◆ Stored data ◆
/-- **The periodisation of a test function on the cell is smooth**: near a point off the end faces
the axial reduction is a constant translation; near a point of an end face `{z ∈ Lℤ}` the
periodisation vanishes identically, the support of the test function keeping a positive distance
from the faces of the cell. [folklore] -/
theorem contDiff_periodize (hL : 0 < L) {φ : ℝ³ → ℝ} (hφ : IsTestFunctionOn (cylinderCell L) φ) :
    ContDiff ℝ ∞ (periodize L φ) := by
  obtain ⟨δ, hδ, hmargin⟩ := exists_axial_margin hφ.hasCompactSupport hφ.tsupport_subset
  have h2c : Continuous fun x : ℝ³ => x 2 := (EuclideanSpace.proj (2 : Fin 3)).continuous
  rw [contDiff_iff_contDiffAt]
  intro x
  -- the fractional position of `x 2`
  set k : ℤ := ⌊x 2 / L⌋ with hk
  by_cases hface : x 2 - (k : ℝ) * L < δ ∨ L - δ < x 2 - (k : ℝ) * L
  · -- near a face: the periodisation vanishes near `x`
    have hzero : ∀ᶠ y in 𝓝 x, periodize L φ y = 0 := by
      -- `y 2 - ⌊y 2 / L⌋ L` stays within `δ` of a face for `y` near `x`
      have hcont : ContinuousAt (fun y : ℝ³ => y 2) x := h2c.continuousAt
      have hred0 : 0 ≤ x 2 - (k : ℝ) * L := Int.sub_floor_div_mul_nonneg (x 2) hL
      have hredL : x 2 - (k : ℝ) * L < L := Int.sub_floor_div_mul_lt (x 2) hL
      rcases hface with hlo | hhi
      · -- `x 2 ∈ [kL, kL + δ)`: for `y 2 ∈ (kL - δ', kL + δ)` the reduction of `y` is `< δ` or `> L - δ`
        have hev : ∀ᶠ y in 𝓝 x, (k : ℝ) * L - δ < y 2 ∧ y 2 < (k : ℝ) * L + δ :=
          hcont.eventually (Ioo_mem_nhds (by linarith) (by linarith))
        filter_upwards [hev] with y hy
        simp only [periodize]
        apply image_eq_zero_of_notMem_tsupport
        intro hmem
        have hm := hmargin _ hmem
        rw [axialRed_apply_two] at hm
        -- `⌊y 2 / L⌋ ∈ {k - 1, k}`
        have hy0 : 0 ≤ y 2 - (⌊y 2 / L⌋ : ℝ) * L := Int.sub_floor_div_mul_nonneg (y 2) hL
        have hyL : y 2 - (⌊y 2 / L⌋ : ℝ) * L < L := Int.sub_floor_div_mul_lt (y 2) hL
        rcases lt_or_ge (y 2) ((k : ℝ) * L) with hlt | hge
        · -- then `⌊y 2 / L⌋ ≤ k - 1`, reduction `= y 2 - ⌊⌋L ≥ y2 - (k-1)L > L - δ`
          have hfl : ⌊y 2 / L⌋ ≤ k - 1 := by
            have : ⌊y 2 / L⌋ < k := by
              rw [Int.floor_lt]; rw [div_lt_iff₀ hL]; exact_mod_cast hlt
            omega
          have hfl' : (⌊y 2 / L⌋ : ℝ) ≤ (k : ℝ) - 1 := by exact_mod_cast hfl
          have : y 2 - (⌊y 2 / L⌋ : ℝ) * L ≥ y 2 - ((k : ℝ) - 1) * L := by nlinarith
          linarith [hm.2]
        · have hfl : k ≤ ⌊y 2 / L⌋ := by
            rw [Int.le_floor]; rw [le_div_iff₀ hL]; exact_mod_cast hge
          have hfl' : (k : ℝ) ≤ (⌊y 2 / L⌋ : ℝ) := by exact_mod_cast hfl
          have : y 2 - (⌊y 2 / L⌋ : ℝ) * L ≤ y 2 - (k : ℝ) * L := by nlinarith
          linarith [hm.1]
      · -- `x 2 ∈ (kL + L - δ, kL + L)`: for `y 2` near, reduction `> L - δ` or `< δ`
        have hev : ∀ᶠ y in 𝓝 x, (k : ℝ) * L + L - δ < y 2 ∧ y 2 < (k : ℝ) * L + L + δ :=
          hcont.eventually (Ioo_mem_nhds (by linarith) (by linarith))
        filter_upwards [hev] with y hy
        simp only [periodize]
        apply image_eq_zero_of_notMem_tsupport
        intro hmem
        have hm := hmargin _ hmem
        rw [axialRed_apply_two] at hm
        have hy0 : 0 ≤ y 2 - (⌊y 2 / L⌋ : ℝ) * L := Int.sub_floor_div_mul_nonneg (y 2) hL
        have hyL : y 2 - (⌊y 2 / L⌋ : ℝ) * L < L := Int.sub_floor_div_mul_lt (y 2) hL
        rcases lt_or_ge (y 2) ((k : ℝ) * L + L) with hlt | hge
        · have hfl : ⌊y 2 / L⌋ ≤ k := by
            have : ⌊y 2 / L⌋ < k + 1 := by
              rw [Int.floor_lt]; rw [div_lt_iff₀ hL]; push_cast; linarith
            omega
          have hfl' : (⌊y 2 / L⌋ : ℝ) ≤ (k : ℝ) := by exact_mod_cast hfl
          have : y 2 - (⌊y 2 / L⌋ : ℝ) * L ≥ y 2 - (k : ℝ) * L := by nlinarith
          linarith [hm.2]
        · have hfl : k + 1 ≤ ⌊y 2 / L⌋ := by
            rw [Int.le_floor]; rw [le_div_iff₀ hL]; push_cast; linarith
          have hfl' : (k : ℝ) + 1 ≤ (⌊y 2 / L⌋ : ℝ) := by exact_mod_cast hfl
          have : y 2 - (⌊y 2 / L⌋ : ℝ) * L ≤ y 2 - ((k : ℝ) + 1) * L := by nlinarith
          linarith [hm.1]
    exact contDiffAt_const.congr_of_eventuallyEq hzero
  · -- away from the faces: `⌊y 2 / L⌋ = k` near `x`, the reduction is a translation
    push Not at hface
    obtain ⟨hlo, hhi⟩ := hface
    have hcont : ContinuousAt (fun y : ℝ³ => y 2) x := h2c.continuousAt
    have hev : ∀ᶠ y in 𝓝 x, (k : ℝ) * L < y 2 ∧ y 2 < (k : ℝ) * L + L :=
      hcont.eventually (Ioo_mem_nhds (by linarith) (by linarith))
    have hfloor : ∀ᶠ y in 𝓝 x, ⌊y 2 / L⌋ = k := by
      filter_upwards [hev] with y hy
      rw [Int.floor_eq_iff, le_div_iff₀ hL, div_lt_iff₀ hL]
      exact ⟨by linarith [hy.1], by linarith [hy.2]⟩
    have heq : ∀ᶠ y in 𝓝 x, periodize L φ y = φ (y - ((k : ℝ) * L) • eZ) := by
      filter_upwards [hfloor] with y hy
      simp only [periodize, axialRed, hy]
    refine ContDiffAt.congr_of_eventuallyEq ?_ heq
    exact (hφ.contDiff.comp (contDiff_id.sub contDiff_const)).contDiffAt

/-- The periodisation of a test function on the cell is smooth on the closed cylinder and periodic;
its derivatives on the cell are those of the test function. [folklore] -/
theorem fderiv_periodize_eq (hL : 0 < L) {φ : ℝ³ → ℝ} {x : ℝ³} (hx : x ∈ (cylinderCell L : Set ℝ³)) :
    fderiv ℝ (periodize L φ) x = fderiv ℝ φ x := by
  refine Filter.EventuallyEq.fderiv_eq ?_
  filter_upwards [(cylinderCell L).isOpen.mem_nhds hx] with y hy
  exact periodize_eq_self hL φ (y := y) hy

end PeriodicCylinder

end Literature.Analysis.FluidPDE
==
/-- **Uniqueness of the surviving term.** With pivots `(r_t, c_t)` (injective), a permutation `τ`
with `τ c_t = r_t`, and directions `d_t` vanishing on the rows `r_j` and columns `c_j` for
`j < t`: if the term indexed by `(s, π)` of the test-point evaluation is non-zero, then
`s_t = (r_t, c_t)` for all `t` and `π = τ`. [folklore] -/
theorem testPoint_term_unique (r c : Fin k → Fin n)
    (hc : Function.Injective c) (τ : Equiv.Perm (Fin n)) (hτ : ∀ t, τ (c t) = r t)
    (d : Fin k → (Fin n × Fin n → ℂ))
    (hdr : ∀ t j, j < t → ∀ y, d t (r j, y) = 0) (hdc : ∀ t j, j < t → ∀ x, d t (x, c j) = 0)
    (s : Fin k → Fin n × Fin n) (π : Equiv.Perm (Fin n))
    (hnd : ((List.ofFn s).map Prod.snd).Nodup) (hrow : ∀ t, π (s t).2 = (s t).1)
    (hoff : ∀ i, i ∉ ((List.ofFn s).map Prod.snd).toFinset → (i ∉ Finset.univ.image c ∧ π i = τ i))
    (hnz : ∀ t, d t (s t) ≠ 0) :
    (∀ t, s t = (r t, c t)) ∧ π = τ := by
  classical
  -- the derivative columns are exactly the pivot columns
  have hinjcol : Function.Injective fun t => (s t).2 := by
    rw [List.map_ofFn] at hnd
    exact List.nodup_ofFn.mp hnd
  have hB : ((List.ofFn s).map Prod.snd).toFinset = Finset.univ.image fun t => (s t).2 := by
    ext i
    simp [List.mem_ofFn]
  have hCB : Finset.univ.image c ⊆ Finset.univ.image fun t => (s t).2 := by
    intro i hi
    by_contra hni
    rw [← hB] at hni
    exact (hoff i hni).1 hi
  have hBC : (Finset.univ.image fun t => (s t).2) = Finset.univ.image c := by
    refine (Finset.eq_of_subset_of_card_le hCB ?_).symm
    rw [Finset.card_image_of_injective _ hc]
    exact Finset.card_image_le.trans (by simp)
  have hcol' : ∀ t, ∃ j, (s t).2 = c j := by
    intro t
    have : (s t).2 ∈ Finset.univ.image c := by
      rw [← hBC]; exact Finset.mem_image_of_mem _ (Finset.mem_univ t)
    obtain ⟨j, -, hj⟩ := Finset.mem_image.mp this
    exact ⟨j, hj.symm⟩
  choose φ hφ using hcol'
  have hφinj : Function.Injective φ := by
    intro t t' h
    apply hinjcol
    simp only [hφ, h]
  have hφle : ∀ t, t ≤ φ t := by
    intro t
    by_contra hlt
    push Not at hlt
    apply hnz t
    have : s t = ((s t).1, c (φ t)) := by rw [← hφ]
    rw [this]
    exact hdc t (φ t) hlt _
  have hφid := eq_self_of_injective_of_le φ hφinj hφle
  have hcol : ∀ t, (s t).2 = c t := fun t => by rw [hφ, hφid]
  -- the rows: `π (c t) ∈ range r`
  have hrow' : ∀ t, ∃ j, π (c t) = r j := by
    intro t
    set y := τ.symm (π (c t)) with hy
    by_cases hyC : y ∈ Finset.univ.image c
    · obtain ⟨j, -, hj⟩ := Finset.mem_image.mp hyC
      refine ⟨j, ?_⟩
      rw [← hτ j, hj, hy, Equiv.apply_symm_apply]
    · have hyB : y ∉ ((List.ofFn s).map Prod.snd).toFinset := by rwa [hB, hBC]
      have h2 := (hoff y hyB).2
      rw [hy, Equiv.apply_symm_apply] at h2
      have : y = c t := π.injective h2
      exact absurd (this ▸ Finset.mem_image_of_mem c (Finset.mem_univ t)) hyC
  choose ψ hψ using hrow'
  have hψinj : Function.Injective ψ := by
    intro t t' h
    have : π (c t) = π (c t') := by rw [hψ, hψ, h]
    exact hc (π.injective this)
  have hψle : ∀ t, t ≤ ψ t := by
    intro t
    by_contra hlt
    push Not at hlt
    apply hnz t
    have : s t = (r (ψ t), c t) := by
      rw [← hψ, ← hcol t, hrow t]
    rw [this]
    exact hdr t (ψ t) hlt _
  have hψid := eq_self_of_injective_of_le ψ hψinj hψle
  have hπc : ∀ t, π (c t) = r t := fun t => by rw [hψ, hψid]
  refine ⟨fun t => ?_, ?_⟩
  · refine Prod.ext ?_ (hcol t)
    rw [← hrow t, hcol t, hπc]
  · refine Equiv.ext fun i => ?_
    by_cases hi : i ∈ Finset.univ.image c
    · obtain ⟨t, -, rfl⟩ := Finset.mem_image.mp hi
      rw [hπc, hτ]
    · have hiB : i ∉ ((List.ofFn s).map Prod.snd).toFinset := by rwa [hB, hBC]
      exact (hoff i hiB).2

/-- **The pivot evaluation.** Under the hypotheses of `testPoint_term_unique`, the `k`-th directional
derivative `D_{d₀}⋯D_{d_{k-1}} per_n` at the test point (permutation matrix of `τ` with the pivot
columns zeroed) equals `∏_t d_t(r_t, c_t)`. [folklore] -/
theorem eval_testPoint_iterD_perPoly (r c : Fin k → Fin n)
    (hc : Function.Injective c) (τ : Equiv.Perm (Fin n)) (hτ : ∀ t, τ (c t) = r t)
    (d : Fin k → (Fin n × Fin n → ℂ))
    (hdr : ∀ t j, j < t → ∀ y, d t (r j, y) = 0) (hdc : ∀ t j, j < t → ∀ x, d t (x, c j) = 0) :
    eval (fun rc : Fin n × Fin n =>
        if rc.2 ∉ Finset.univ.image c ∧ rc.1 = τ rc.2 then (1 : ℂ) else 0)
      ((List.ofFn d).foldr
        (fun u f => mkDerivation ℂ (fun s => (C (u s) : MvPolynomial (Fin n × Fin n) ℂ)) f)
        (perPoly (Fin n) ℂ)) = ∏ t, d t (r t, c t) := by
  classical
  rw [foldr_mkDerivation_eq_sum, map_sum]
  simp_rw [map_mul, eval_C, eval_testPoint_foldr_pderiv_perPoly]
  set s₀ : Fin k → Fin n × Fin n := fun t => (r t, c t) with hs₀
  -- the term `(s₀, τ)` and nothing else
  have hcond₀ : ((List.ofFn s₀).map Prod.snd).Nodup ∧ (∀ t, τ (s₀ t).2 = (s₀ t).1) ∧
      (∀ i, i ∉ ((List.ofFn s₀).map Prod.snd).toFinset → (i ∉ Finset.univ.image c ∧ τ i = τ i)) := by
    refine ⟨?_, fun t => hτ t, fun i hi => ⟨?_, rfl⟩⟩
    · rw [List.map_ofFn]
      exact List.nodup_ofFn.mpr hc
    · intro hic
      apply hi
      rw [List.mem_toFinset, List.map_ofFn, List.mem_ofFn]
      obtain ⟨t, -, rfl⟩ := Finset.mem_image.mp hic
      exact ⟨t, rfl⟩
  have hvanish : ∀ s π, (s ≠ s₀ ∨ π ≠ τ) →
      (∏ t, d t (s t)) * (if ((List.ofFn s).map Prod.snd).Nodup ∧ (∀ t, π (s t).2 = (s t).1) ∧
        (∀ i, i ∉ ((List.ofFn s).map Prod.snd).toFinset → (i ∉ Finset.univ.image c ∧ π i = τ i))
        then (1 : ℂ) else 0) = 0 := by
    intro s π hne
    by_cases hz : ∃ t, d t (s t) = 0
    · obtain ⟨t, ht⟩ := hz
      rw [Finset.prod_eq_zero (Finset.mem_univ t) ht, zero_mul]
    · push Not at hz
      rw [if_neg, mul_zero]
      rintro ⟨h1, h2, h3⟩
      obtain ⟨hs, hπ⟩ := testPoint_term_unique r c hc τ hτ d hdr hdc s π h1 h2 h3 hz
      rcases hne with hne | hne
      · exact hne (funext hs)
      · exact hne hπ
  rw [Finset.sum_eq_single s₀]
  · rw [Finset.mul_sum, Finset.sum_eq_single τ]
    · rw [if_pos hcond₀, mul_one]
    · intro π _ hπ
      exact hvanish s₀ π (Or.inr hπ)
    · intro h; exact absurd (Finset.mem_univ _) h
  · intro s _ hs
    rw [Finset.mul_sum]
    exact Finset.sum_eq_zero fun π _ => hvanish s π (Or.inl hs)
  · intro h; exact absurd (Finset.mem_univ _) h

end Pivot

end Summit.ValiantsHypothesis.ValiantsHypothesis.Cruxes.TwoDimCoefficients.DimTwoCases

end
---
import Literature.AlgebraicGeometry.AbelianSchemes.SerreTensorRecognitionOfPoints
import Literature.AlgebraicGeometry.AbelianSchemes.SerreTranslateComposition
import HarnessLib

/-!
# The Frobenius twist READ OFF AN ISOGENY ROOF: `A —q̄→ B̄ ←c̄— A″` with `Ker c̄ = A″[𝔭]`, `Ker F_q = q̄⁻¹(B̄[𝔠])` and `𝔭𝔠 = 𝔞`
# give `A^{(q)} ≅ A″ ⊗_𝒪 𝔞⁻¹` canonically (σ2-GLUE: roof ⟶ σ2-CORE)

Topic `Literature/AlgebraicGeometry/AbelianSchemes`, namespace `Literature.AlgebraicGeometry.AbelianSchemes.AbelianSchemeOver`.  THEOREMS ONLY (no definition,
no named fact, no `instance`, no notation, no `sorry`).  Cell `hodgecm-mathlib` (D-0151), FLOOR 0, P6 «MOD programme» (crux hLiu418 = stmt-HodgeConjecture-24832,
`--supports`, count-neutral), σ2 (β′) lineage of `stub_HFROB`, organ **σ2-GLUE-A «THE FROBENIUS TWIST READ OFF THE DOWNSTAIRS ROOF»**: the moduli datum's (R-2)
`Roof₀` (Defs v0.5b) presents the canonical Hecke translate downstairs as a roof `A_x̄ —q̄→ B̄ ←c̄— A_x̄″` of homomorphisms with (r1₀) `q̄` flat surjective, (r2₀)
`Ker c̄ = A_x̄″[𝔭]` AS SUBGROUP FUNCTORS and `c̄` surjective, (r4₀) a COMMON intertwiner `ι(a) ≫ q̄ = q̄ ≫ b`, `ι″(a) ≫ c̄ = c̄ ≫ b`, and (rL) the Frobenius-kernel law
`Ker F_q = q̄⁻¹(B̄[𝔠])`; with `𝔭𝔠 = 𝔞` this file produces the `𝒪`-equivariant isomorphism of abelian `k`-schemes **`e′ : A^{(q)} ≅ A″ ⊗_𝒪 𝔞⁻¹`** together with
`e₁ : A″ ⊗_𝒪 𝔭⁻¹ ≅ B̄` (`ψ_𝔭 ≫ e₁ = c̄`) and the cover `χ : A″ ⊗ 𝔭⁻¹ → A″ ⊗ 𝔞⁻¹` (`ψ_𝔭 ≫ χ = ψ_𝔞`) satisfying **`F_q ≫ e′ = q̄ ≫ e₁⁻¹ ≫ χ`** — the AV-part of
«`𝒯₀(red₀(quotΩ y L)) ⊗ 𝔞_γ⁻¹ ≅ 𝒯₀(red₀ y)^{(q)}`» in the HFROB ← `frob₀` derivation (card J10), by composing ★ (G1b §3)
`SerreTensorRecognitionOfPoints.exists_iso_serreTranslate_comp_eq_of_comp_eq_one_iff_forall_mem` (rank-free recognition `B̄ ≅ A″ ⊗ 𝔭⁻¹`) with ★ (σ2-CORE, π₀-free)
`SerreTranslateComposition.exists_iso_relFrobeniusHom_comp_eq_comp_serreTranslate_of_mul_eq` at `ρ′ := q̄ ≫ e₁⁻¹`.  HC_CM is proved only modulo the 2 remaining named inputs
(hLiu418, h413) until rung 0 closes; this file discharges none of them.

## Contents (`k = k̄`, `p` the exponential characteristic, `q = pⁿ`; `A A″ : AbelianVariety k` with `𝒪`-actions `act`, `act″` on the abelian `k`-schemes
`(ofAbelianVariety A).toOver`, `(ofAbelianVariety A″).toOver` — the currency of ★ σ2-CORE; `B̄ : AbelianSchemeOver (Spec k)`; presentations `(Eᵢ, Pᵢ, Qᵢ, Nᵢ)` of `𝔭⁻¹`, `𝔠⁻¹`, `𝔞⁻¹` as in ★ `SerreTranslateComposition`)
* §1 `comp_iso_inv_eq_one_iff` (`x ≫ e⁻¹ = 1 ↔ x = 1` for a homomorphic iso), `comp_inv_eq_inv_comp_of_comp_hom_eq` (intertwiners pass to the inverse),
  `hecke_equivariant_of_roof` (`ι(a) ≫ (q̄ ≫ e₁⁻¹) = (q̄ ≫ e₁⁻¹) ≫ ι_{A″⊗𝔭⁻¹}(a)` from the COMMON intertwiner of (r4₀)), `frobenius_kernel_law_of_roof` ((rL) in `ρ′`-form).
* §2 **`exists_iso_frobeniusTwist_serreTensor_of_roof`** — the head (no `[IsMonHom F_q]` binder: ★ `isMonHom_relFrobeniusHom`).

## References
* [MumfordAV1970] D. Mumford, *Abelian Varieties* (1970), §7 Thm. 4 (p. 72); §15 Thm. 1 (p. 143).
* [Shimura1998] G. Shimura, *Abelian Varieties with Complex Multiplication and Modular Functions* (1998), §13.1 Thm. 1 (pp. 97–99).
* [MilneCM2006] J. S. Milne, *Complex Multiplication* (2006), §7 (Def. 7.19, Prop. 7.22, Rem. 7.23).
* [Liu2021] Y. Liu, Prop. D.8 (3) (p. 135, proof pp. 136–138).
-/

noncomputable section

◆ Exercise requirements ◆
From the records above, copy each line where the word "hψle" can be found.

◆ Output of the task ◆
  have hψle : ∀ t, t ≤ ψ t := by
  have hψid := eq_self_of_injective_of_le ψ hψinj hψle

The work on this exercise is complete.